/---
import Literature.NumberTheory.Automorphic.PicardCMUniverse
import HarnessLib

/-!
# REVIEW-RUNBOOK sanity lemmas — the dimension `Var.dim` of a CM code is a genuine `finrank`
# (clients `pub-hccm`, `pub-hodgecm2`, `pub-hodgecm` of the ops review-runbook generator; §2 card `Var.dim`)

`Literature.NumberTheory.Automorphic.PicardCM.Var.dim (cm c) = Module.finrank ℚ c.E / 2` for a CM code `c` (`c.E` a
subfield of `ℂ` carrying a `NumberField` instance, `CMCode.isNumberField`).  Mathlib's `Module.finrank` is the default
`0` for a space that is not finite-dimensional; a number field IS finite-dimensional over `ℚ`, so the dimension of the
CM abelian variety of `c` is the genuine `[E:ℚ]/2`.  The other constructors (`pms`, `proj`, `prod`) involve no totalised
operation.

Review evidence only (topic module, closes no item); no definitions, no `sorry`, standard axioms.
-/

namespace Summit.HodgeConjecture.HodgeCM.Runbook

open Literature.NumberTheory.Automorphic.PicardCM

/-- (c) **The CM field of a CM code is finite-dimensional over `ℚ`** (it is a number field): the `Module.finrank ℚ c.E`
inside `Var.dim (cm c)` is the genuine degree `[E:ℚ]`. [folklore] -/
theorem dim_cmField_finite (c : CMCode) : Module.Finite ℚ c.E :=
  inferInstance

/-- The same fact spelled `FiniteDimensional`. [folklore] -/
theorem dim_cmField_finiteDimensional (c : CMCode) : FiniteDimensional ℚ c.E :=
  inferInstance

/-- Hence the degree is positive: `0 < [E:ℚ]` (a field is a non-trivial `ℚ`-space). [folklore] -/
theorem finrank_cmField_pos (c : CMCode) : 0 < Module.finrank ℚ c.E :=
  Module.finrank_pos

/-- (a) `Var.dim` on the constructors without a `finrank`: `dim (pms c) = 2`, `dim (proj n) = n`,
`dim (prod v w) = dim v + dim w` (by definition). [folklore] -/
theorem dim_pms_proj_prod (c : PicardCode) (n : ℕ) (v w : Var) :
    (Var.pms c).dim = 2 ∧ (Var.proj n).dim = n ∧ (Var.prod v w).dim = v.dim + w.dim :=
  ⟨rfl, rfl, rfl⟩

end Summit.HodgeConjecture.HodgeCM.Runbook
\---
■ Task statement ■
Transcribe the entries above exactly.

■ Expected output ■
import Literature.NumberTheory.Automorphic.PicardCMUniverse
import HarnessLib

/-!
# REVIEW-RUNBOOK sanity lemmas — the dimension `Var.dim` of a CM code is a genuine `finrank`
# (clients `pub-hccm`, `pub-hodgecm2`, `pub-hodgecm` of the ops review-runbook generator; §2 card `Var.dim`)

`Literature.NumberTheory.Automorphic.PicardCM.Var.dim (cm c) = Module.finrank ℚ c.E / 2` for a CM code `c` (`c.E` a
subfield of `ℂ` carrying a `NumberField` instance, `CMCode.isNumberField`).  Mathlib's `Module.finrank` is the default
`0` for a space that is not finite-dimensional; a number field IS finite-dimensional over `ℚ`, so the dimension of the
CM abelian variety of `c` is the genuine `[E:ℚ]/2`.  The other constructors (`pms`, `proj`, `prod`) involve no totalised
operation.

Review evidence only (topic module, closes no item); no definitions, no `sorry`, standard axioms.
-/

namespace Summit.HodgeConjecture.HodgeCM.Runbook

open Literature.NumberTheory.Automorphic.PicardCM

/-- (c) **The CM field of a CM code is finite-dimensional over `ℚ`** (it is a number field): the `Module.finrank ℚ c.E`
inside `Var.dim (cm c)` is the genuine degree `[E:ℚ]`. [folklore] -/
theorem dim_cmField_finite (c : CMCode) : Module.Finite ℚ c.E :=
  inferInstance

/-- The same fact spelled `FiniteDimensional`. [folklore] -/
theorem dim_cmField_finiteDimensional (c : CMCode) : FiniteDimensional ℚ c.E :=
  inferInstance

/-- Hence the degree is positive: `0 < [E:ℚ]` (a field is a non-trivial `ℚ`-space). [folklore] -/
theorem finrank_cmField_pos (c : CMCode) : 0 < Module.finrank ℚ c.E :=
  Module.finrank_pos

/-- (a) `Var.dim` on the constructors without a `finrank`: `dim (pms c) = 2`, `dim (proj n) = n`,
`dim (prod v w) = dim v + dim w` (by definition). [folklore] -/
theorem dim_pms_proj_prod (c : PicardCode) (n : ℕ) (v w : Var) :
    (Var.pms c).dim = 2 ∧ (Var.proj n).dim = n ∧ (Var.prod v w).dim = v.dim + w.dim :=
  ⟨rfl, rfl, rfl⟩

end Summit.HodgeConjecture.HodgeCM.Runbook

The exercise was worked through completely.